I've been using Access for a while, but I am entirely self taught, and I've hit a problem I can't figure out.
I have a table with about 100 columns, which has about a thousand rows in it, which the user can narrow down with a query to a specific date, leaving them with only 30 rows or so. When this is done however, many of the columns are filled entirely with zeros, which the user doesn't want to have to print out when the print out the selection they've made. Is there any way that these fields can be hidden on either a pivot table, or a report, leaving them with only the data that they need, which they can then print out?
Thanks a lot!
February 5th, 2013, 02:04 PM
Not sure about pivot reports, I don't really use them, but in a report instead of simply using the field name as the record source for a text box you can use:
=iif([YourFieldNameHere] = 0,null,[YourFieldNameHere])
If your doing further calculations in you report don't forget to include the nz function to handle your new null values.
February 6th, 2013, 03:25 AM
That doesn't quite work, because the user wants to be able to print the result as a grid, which just misses out all the columns which contain only zeros.

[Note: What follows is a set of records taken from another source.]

/-- **`M_τ · M_τ = 1`** for an involution `σ` with positive ratios. [cite: Knapp1986, Ch. V §3] -/
theorem swapMatrix_mul_self (hσ : ∀ k, σ (σ k) = k) (hrat : ∀ k, 0 < a (τ (σ k)) / a (τ k)) :
    (Matrix.diagonal (fun k => (Real.sqrt (a (τ (σ k)) / a (τ k)) : ℂ)) * (σ.toPEquiv.toMatrix : Matrix (Fin 3) (Fin 3) ℂ)).submatrix τ.symm τ.symm *
        (Matrix.diagonal (fun k => (Real.sqrt (a (τ (σ k)) / a (τ k)) : ℂ)) * (σ.toPEquiv.toMatrix : Matrix (Fin 3) (Fin 3) ℂ)).submatrix τ.symm τ.symm = 1 := by
  rw [Matrix.submatrix_mul_equiv, diagonal_mul_toPEquiv_mul_self _ hσ]
  have h1 : (fun k => (Real.sqrt (a (τ (σ k)) / a (τ k)) : ℂ) * (Real.sqrt (a (τ (σ (σ k))) / a (τ (σ k))) : ℂ)) = fun _ => (1 : ℂ) := by
    funext k
    exact_mod_cast sqrt_ratio_mul_sqrt_ratio τ a hσ hrat k
  rw [h1, Matrix.diagonal_one, Matrix.submatrix_one_equiv]

/-- **`ᵗM̄_τ · diag(a) · M_τ = diag(a)`**: the place matrix preserves the real diagonal form `diag(a)` when the ratios are positive (PART 2a re-indexing). [cite: Rogawski1990, §1.9 p. 8]
[cite: Knapp1986, Ch. V §3] -/
theorem conjTranspose_swapMatrix_mul (hrat : ∀ k, 0 < a (τ (σ k)) / a (τ k)) :
    ((Matrix.diagonal (fun k => (Real.sqrt (a (τ (σ k)) / a (τ k)) : ℂ)) * (σ.toPEquiv.toMatrix : Matrix (Fin 3) (Fin 3) ℂ)).submatrix τ.symm τ.symm)ᴴ * Matrix.diagonal (fun i => (a i : ℂ)) *
        (Matrix.diagonal (fun k => (Real.sqrt (a (τ (σ k)) / a (τ k)) : ℂ)) * (σ.toPEquiv.toMatrix : Matrix (Fin 3) (Fin 3) ℂ)).submatrix τ.symm τ.symm = Matrix.diagonal (fun i => (a i : ℂ)) := by
  refine conjTranspose_submatrix_mul_diagonal_mul_submatrix _ _ τ ?_
  have e : ((fun i => (a i : ℂ)) ∘ τ) = fun k => ((a (τ k) : ℝ) : ℂ) := rfl
  rw [e]
  exact conjTranspose_diagonal_mul_toPEquiv_mul _ _ σ (sqrt_ratio_sq_mul τ a hrat)

/-- **`M_τ · gprimeCptGL τ c = gprimeCptGL τ (c ∘ σ) · M_τ`**: the place matrix permutes the angles of the compact chart (no hypothesis). [cite: Rogawski1990, §3.6 p. 31]
[cite: Knapp1986, Ch. V §3] -/
theorem swapMatrix_mul_coe_gprimeCptGL (σ : Equiv.Perm (Fin 3)) (d : Fin 3 → ℂ) (c : Fin 3 → ℝ) :
    (Matrix.diagonal d * (σ.toPEquiv.toMatrix : Matrix (Fin 3) (Fin 3) ℂ)).submatrix τ.symm τ.symm * ((gprimeCptGL τ c : GL (Fin 3) ℂ) : Matrix (Fin 3) (Fin 3) ℂ) =
      ((gprimeCptGL τ (c ∘ σ) : GL (Fin 3) ℂ) : Matrix (Fin 3) (Fin 3) ℂ) * (Matrix.diagonal d * (σ.toPEquiv.toMatrix : Matrix (Fin 3) (Fin 3) ℂ)).submatrix τ.symm τ.symm := by
  have hz : ((gprimeCptGL τ c : GL (Fin 3) ℂ) : Matrix (Fin 3) (Fin 3) ℂ) =
      (Matrix.diagonal fun k => Complex.exp ((c k : ℂ) * I)).submatrix τ.symm τ.symm := by
    rw [coe_gprimeCptGL, Matrix.submatrix_diagonal_equiv]
    rfl
  have hz' : ((gprimeCptGL τ (c ∘ σ) : GL (Fin 3) ℂ) : Matrix (Fin 3) (Fin 3) ℂ) =
      (Matrix.diagonal ((fun k => Complex.exp ((c k : ℂ) * I)) ∘ σ)).submatrix τ.symm τ.symm := by
    rw [coe_gprimeCptGL, Matrix.submatrix_diagonal_equiv]
    rfl
  rw [hz, hz', Matrix.submatrix_mul_equiv, Matrix.submatrix_mul_equiv, diagonal_mul_toPEquiv_mul_diagonal]

end Place

/-! ## §3 `G′_∞`: the realised compact reflections -/

section GPrime

variable (L : Type) [Field L] [NumberField L] [IsCMField L] (α : Fin 3 → L) [DecidableEq {w : InfinitePlace L // IsComplex w}]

When I do what you said, the results is just #TYPE! in all of the boxes.
I also have the sum of the columns, which again the non-zero ones should be displayed if that helps.
February 6th, 2013, 05:43 AM
That should work, no reason it shouldn't. Can you post your Database to a file share site so we can take a look. (Strip any confidential information and compact and repair it first.) Without seeing what you are doing there's really no way to know what the problem is at this point.

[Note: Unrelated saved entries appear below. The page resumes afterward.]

omit [Fintype ι] in
/-- ★ **(4.37) PER VOLUME AND PER COLOUR**: under the (1.19)-mould's pieces for `ΦfOf F fam ρ k v (K n)`, the chart on a (4.4)-domain, (4.14), the (A3)∕(1.7) cut and a COLOUR-INDEXED
response link, the diagonal component `Π^{aa}_{01}(z, 0)` of (1.20) IS `Σ_X Re ∂²(𝐄ₙ(X)∘χ_X)[cutTo cX (Gc n a (e 1 0)), cutTo cX (Gc n a (e 0 z))]`.
[cite: Balaban1987RG1, (4.35) p.290, (4.37) p.291, (1.20) p.264, (1.7) p.261] -/
theorem polComp_diag_eq_sum_re_mixedDeriv₁ (Uc : (n : ℕ) → (S n).Dom → Set (Fin (M n) → ℂ)) (coords : (n : ℕ) → (S n).Dom → Finset (Fin (M n)))
    (χ : (n : ℕ) → (S n).Dom → (Fin (m n) → ℂ) → (Fin (M n) → ℂ)) (D : (n : ℕ) → (S n).Dom → Set (Fin (m n) → ℂ))
    (E : Pieces S M) (R : Response9Data S M m 4) (K : ℕ → ℕ) (Gc : (n : ℕ) → ι → R.Λ n → (Fin (m n) → ℂ))
    (ιe : (n : ℕ) → (Fin (F.P (K n)).d → Site (F.P (K n)) (k + 1) → V) → (Fin (m n) → ℂ))
    (hAn : Analytic19 Uc E) (hLoc : Local17 coords E) (hRep : Repr17 S E χ (fun n => ΦfOf F fam ρ k v (K n)) ιe) (hW : Ward414 χ E)
    (hC : Chart44D S M Uc m χ D) (hcut : ∀ n X u, ∀ i ∈ coords n X, χ n X (cutTo (R.cX n X) u) i = χ n X u i)
    (n : ℕ) (a : ι)
    (hL : ιe n 0 = 0 ∧ ContDiffAt ℝ 2 (ιe n) 0 ∧ ∀ (μ : Fin 4) (z : Fin 4 → ℤ),
      Gc n a (R.e n μ z) = fderiv ℝ (ιe n) 0 (Pi.single (Fin.cast (F.P_d (K n)).symm μ) (Pi.single (siteOfInt F (K n) (k + 1) z) (bV a))))
    (z : Fin 4 → ℤ) :
    B12PolarizationTensor120.polComp ℝ (B12PolarizationTensor120.expChart (fam k v (K n)) ρ) bV (Fin.cast (F.P_d (K n)).symm 0) (siteOfInt F (K n) (k + 1) z) a
        (Fin.cast (F.P_d (K n)).symm 1) (siteOfInt F (K n) (k + 1) 0) a =
      ∑ X, (mixedDeriv (fun u => E n X (χ n X u)) (cutTo (R.cX n X) (Gc n a (R.e n 1 0))) (cutTo (R.cX n X) (Gc n a (R.e n 0 z)))).re := by
  classical
  obtain ⟨hι0, hιC2, hGk⟩ := hL
  have hF : ∀ X, AnalyticAt ℂ (fun u => E n X (χ n X u)) 0 := fun X => by
    obtain ⟨-, -, -, h0, hχan, hmaps⟩ := hC n X
    exact (hAn n X (χ n X 0) (hmaps h0)).comp (hχan 0 h0)
  have hrepr : (fun B => ((B12PolarizationTensor120.expChart (fam k v (K n)) ρ B : ℝ) : ℂ)) =ᶠ[𝓝 0]
      fun B => ∑ X, (fun u => E n X (χ n X u)) (ιe n B) := hRep n
  set p : Fin (F.P (K n)).d → Site (F.P (K n)) (k + 1) → V := Pi.single (Fin.cast (F.P_d (K n)).symm 0) (Pi.single (siteOfInt F (K n) (k + 1) z) (bV a)) with hp
  set q : Fin (F.P (K n)).d → Site (F.P (K n)) (k + 1) → V := Pi.single (Fin.cast (F.P_d (K n)).symm 1) (Pi.single (siteOfInt F (K n) (k + 1) 0) (bV a)) with hq
  have hbridge := (ofReal_fderiv_fderiv_eq_sum_mixedDeriv_of_repr (fun X u => E n X (χ n X u)) (ιe n) _ hrepr hι0 hιC2 hF (hW n) p q).2
  -- `polComp` is that second derivative (definition of `polComp ∕ polTensor`)
  have hpc : ((B12PolarizationTensor120.polComp ℝ (B12PolarizationTensor120.expChart (fam k v (K n)) ρ) bV (Fin.cast (F.P_d (K n)).symm 0)
      (siteOfInt F (K n) (k + 1) z) a (Fin.cast (F.P_d (K n)).symm 1) (siteOfInt F (K n) (k + 1) 0) a : ℝ) : ℂ) =
      ∑ X, mixedDeriv (fun u => E n X (χ n X u)) (fderiv ℝ (ιe n) 0 q) (fderiv ℝ (ιe n) 0 p) := hbridge
  rw [← hGk 1 0, ← hGk 0 z] at hpc
  have hcutEq : ∀ X (a' b' : Fin (m n) → ℂ), mixedDeriv (fun u => E n X (χ n X u)) a' b' =
      mixedDeriv (fun u => E n X (χ n X u)) (cutTo (R.cX n X) a') (cutTo (R.cX n X) b') := by
    intro X a' b'
    obtain ⟨T, hT⟩ := exists_cutTo_clm (R.cX n X)
    have hfun : (fun u => E n X (χ n X u)) = fun u => (fun u => E n X (χ n X u)) (T u) := by
      funext u; rw [hT]; exact (hLoc n X _ _ fun i hi => (hcut n X u i hi)).symm
    obtain ⟨r, hr, hball⟩ : ∃ r > 0, ∀ y ∈ Metric.ball (0 : Fin (m n) → ℂ) r, DifferentiableAt ℂ (fun u => E n X (χ n X u)) y := by
      obtain ⟨s, hs, hsub⟩ := Metric.mem_nhds_iff.1 (hF X).eventually_analyticAt
      exact ⟨s, hs, fun y hy => (hsub hy).differentiableAt⟩
    conv_lhs => rw [hfun]
    rw [mixedDeriv_comp_clm hr hball T a' b', hT, hT]
  rw [Finset.sum_congr rfl fun X _ => hcutEq X _ _] at hpc
  have := congrArg Complex.re hpc
  rw [Complex.ofReal_re, Complex.re_sum] at this
  exact this
omit [Fintype ι] in
/-- ★ **THE PER-COLOUR CORE at one volume** (CRIT-1 Q-11 (W2a): «the Cauchy∕(5.10) bound for the (a,a) component from the rows AT COLOUR a»): for pieces `E` with (1.9) analyticity,
(1.18), (1.7) locality, the representation of `ΦfOf F fam ρ k v (K n)` and (4.14), the chart on a (4.4)-domain with the (A3) cut, the gauge decay of the cut responses OF COLOUR `a`, the three
leaves at volume `n` and the colour-`a` response link: `|Π^{aa}_{01}(z, 0)| ≤ 16·E₀·C₉²·e^{δ₁Mg c₁}·K₀·K₁·e^{−δ₁ρₙ(e 1 0, e 0 z)}`, `δ₁ = ½ min{δ₀, κ∕Mg}`.
[cite: Balaban1987RG1, (5.10) p.293, (4.35)–(4.37) pp.290–291, (4.4)–(4.5) pp.281–282; Balaban1985Variational, Prop. 9 p.309] -/
theorem abs_polComp_diag_le_of_rows₁ (Uc : (n : ℕ) → (S n).Dom → Set (Fin (M n) → ℂ)) (coords : (n : ℕ) → (S n).Dom → Finset (Fin (M n)))
    (χ : (n : ℕ) → (S n).Dom → (Fin (m n) → ℂ) → (Fin (M n) → ℂ)) (D : (n : ℕ) → (S n).Dom → Set (Fin (m n) → ℂ))
    (E : Pieces S M) (R : Response9Data S M m 4) (K : ℕ → ℕ) (Gc : (n : ℕ) → ι → R.Λ n → (Fin (m n) → ℂ))
    (ιe : (n : ℕ) → (Fin (F.P (K n)).d → Site (F.P (K n)) (k + 1) → V) → (Fin (m n) → ℂ))
    {E₀ κ C₉ δ₀ Mg c₁ K₀ K₁ : ℝ} (hE₀ : 0 ≤ E₀) (hκ : 0 ≤ κ) (hC₉ : 0 ≤ C₉) (hδ₀ : 0 ≤ δ₀) (hMg : 0 < Mg) (hK₀ : 0 ≤ K₀)
    (hAn : Analytic19 Uc E) (hB : Bound118 S Uc E E₀ κ) (hLoc : Local17 coords E) (hRep : Repr17 S E χ (fun n => ΦfOf F fam ρ k v (K n)) ιe)
    (hW : Ward414 χ E) (hC : Chart44D S M Uc m χ D) (hcut : ∀ n X u, ∀ i ∈ coords n X, χ n X (cutTo (R.cX n X) u) i = χ n X u i)
    (n : ℕ) (a : ι)
    (hdec : ∀ X y, gauge (D n X) (cutTo (R.cX n X) (Gc n a y)) ≤ C₉ * Real.exp (-δ₀ * (R.G n).distD y X))
    (hgeo : GeomLeaf (R.G n) (R.ρ n) Mg c₁) (hcube : CubeSumLeaf (R.G n) (δ₀ / 2) K₁) (htree : TreeLeaf (R.Cc n) (κ / 2) K₀)
    (hL : ιe n 0 = 0 ∧ ContDiffAt ℝ 2 (ιe n) 0 ∧ ∀ (μ : Fin 4) (z : Fin 4 → ℤ),
      Gc n a (R.e n μ z) = fderiv ℝ (ιe n) 0 (Pi.single (Fin.cast (F.P_d (K n)).symm μ) (Pi.single (siteOfInt F (K n) (k + 1) z) (bV a))))
    (z : Fin 4 → ℤ) :
    |B12PolarizationTensor120.polComp ℝ (B12PolarizationTensor120.expChart (fam k v (K n)) ρ) bV (Fin.cast (F.P_d (K n)).symm 0)
        (siteOfInt F (K n) (k + 1) z) a (Fin.cast (F.P_d (K n)).symm 1) (siteOfInt F (K n) (k + 1) 0) a| ≤
      16 * E₀ * C₉ ^ 2 * Real.exp (delta1 δ₀ κ Mg * Mg * c₁) * K₀ * K₁ * Real.exp (-(delta1 δ₀ κ Mg) * R.ρ n (R.e n 1 0) (R.e n 0 z)) := by
  rw [polComp_diag_eq_sum_re_mixedDeriv₁ F fam ρ bV k v Uc coords χ D E R K Gc ιe hAn hLoc hRep hW hC hcut n a hL z]
  have hD : ∀ X : (S n).Dom, Convex ℝ (D n X) ∧ Balanced ℂ (D n X) ∧ IsOpen (D n X) ∧ (0 : Fin (m n) → ℂ) ∈ D n X := fun X => by
    obtain ⟨h1, h2, h3, h4, -, -⟩ := hC n X; exact ⟨h1, h2, h3, h4⟩
  have han : ∀ X : (S n).Dom, AnalyticOnNhd ℂ (fun u => E n X (χ n X u)) (D n X) := fun X w hw => by
    obtain ⟨-, -, -, -, hχan, hmaps⟩ := hC n X
    exact (hAn n X (χ n X w) (hmaps hw)).comp (hχan w hw)
  have h118 : ∀ X : (S n).Dom, ∀ w ∈ D n X, ‖E n X (χ n X w)‖ ≤ E₀ * Real.exp (-κ * (S n).dj X) := fun X w hw => by
    obtain ⟨-, -, -, -, -, hmaps⟩ := hC n X
    exact (bound118_iff Uc E E₀ κ).1 hB n X _ (hmaps hw)
  exact abs_twoPoint_le_of_gauge (R.G n) (ρ := R.ρ n) (fun X u => E n X (χ n X u)) (D n) (fun X y => cutTo (R.cX n X) (Gc n a y))
    (fun X x y => (mixedDeriv (fun u => E n X (χ n X u)) (cutTo (R.cX n X) (Gc n a x)) (cutTo (R.cX n X) (Gc n a y))).re)
    hE₀ hC₉ hK₀ hδ₀ hκ hMg hD han h118 (fun _ _ _ => rfl) (fun X y => hdec X y) hgeo hcube htree _ _
end PerColour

February 6th, 2013, 07:53 AM
Here's the link:
I'm trying to display all of the information from the Production table where Finish is between two user specified dates, ignoring any of the three letter codes (EBW, EBD etc) where there are only zeros in that column, and then make it so that all that data can be printed out as a table. My attempt at doing what you suggested is in the report called Tabular Report Query.

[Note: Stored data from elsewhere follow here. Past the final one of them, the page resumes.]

/-- Speed face `F = Y₁/Y₀ = σ^{β−1} = 2^{77/100} ∈ (1.705, 1.706)` — below `θc₂ = 2`: the ORIGINAL pins are NOT
admissible on `deepA` (soft pins needed, e.g. `θ = 9/8`, `c₂ = 7/5`: `63/40 = 1.575`). [folklore] -/
theorem deepA_speedFace_bounds : 1.705 < deepA.Y 1 / deepA.Y 0 ∧ deepA.Y 1 / deepA.Y 0 < 1.706 := by
  have h : deepA.Y 1 / deepA.Y 0 = (2 : ℝ) ^ ((77 : ℝ) / 100) := by
    rw [deepA.Y_one_div_Y_zero_eq_sigma_rpow, deepA_N₀_eq, ← Real.rpow_mul (by norm_num), ← Real.rpow_mul (by norm_num)]
    simp only [deepA]; norm_num
  rw [h]
  exact ⟨lt_two_rpow_of_pow_lt (a := 77) (m := 1) (r := 100) (by norm_num) (by norm_num),
    two_rpow_lt_of_pow_lt (by norm_num) (a := 77) (m := 1) (r := 100) (by norm_num) (by norm_num)⟩

/-- Burgers factor `B = N₀^{β/2−b} = 2^{77/20} ∈ (14.42, 14.43)`. [folklore] -/
theorem deepA_burgersFactor_bounds :
    14.42 < deepA.N 0 ^ (deepA.β / 2 - deepA.b) ∧ deepA.N 0 ^ (deepA.β / 2 - deepA.b) < 14.43 := by
  have h : deepA.N 0 ^ (deepA.β / 2 - deepA.b) = (2 : ℝ) ^ ((77 : ℝ) / 20) := by
    rw [deepA.N_zero_eq_N₀, deepA_N₀_eq, ← Real.rpow_mul (by norm_num)]; simp only [deepA]; norm_num
  rw [h]
  exact ⟨lt_two_rpow_of_pow_lt (a := 77) (m := 1) (r := 20) (by norm_num) (by norm_num),
    two_rpow_lt_of_pow_lt (by norm_num) (a := 77) (m := 1) (r := 20) (by norm_num) (by norm_num)⟩

/-- Window `0` in level-`0` strain times `A₀w₀ = 4b²β·log N₀ = (55473/250)·log 2 ∈ (153.8, 153.9)` (wide `61.7`). [folklore] -/
theorem deepA_window_strain_bounds :
    153.8 < 4 * deepA.b ^ 2 * deepA.β * Real.log deepA.N₀ ∧ 4 * deepA.b ^ 2 * deepA.β * Real.log deepA.N₀ < 153.9 := by
  rw [deepA_N₀_eq, Real.log_rpow (by norm_num)]
  simp only [deepA]
  have hl2lo := Real.log_two_gt_d9
  have hl2hi := Real.log_two_lt_d9
  constructor <;> nlinarith
import Summits.Ventures.HodgeRepro2.T5SU11RadialGreenImproperStable

/-!
# Global bounds for the basis and the weighted head / tail integrals of the improper Green's operator

For `λ > 1` the basis `φ_λ, χ_λ` of the radial equation satisfies GLOBAL exponential bounds — `φ_λ(s) ≤ c₁ e^{(λ−2)s}`
for all `s ≥ 0` (`exists_sph_hyp_le_exp`: row 447's eventual bound and compactness) and `χ_λ(s) ≤ c₂ e^{−λ s}` for
all `s ≥ 1` (`exists_sphDecay_le_exp`). For a source `g` continuous on `(0, ∞)` with a GLOBAL weighted bound
`|g(s)| ≤ N e^{−εs}`, `2 − λ < ε < λ`, the two halves of `G^I_λ g = −χ_λ B^I − φ_λ A^I` (row 492) then satisfy

* `|B^I(t)| ≤ (c₁ N/(2(λ − ε))) e^{(λ−ε)t}` for `t ≥ 0` (`abs_greenBI_le_weighted`; `sinh 2s ≤ e^{2s}/2` and the
  exact exponential integral `∫_{(0,t]} e^{κs} ≤ e^{κt}/κ`),
* `|A^I(t)| ≤ (c₂ N/(2(λ + ε − 2))) e^{−(λ+ε−2)t}` for `t ≥ 1` (`abs_greenAI_le_weighted`),

so that **`|G^I_λ g(t)| ≤ c₁ c₂ (1/(2(λ−ε)) + 1/(2(λ+ε−2))) N e^{−εt}` for `t ≥ 1`**
(`abs_greenSolI_le_weighted_of_one_le`) with NO loss of rate — the loss in row 499 came from the crude bound
`(1 + t)` of the head integral and disappears for `ε < λ`. The bound near the origin and the uniform operator bound
are the next row. Nothing is claimed about (N).

Blind lane: Mathlib + the HodgeRepro2 prefix only; no sorry; axioms ⊆ {propext, Classical.choice,
Quot.sound}.
-/

namespace Summit.Ventures.HodgeRepro2.T5SU11ResolventWeightedBasis

open Filter Topology MeasureTheory intervalIntegral
open Set (Ioi Ioc Icc)
open T5SU11Cartan T5SU11SphericalFunction T5SU11SphericalBounds T5SU11SphericalContinuous
  T5SU11SphericalSolutionSpaceAll T5SU11SphericalAsymptotic T5SU11SphericalCfun T5SU11SphericalDecay
  T5SU11SphericalDecayAsymptotic T5SU11SphericalDecayBracket T5SU11ResolventBoundary T5SU11ReductionOfOrder T5SU11ReductionOfOrderInfinity
  T5SU11RadialGreenImproper T5SU11RadialGreenImproperOrigin T5SU11ResolventSourceIntegrable
  T5SU11RadialGreenImproperDecaySource T5SU11RadialGreenImproperStable

/-! ### Elementary bounds -/

/-- `sinh x ≤ e^x / 2`. -/
theorem sinh_le_exp_div_two (x : ℝ) : Real.sinh x ≤ Real.exp x / 2 := by
  rw [Real.sinh_eq]
  have := Real.exp_pos (-x)
  linarith

/-- `∫_{(0,t]} e^{κ s} ds ≤ e^{κ t}/κ` for `κ > 0`, `t ≥ 0`. -/
theorem integral_exp_mul_Ioc_le {κ : ℝ} (hκ : 0 < κ) {t : ℝ} (ht : 0 ≤ t) :
    ∫ s in Ioc 0 t, Real.exp (κ * s) ≤ Real.exp (κ * t) / κ := by
  rw [← intervalIntegral.integral_of_le ht]
  have hκ' : κ ≠ 0 := hκ.ne'
  have hderiv : ∀ x ∈ Set.uIcc (0 : ℝ) t, HasDerivAt (fun s => Real.exp (κ * s) / κ) (Real.exp (κ * x)) x := by
    intro x _
    exact (((hasDerivAt_id' x).const_mul κ).exp.div_const κ).congr_deriv (by field_simp)
  rw [integral_eq_sub_of_hasDerivAt hderiv
    ((Real.continuous_exp.comp (continuous_const.mul continuous_id)).intervalIntegrable _ _)]
  have := Real.exp_pos (κ * 0)
  rw [div_sub_div_same]
  apply div_le_div_of_nonneg_right _ hκ.le
  linarith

Thanks a lot for trying to help me!
February 6th, 2013, 09:05 AM
Adding the formulat to the recordsource has created a circular references. I usually do it from unbound textboxes which is why I didn't consider the possibility earlier. All you need to do is change the name of your textbox from EBD to something else (I used EBD2) and it works as it should.
After seeing what you have, I do have to question the setup used here. If I'm reading this correctly you listed every possible part/component/assembly/product whatever the letter codes stand for on each and every record. Not only is this time consuming but the data is not normalized as it should be. I think the database would be more functional if these were broken down into seperate tables. With your current method it would be extremely difficult to modify or add any of your letter coded columns without major reprocussions throughout the db. Consider the following instead.
Production table - include basic production info such as is, batch, order#, start, finish, or any other information specific to this one specific production record in your table.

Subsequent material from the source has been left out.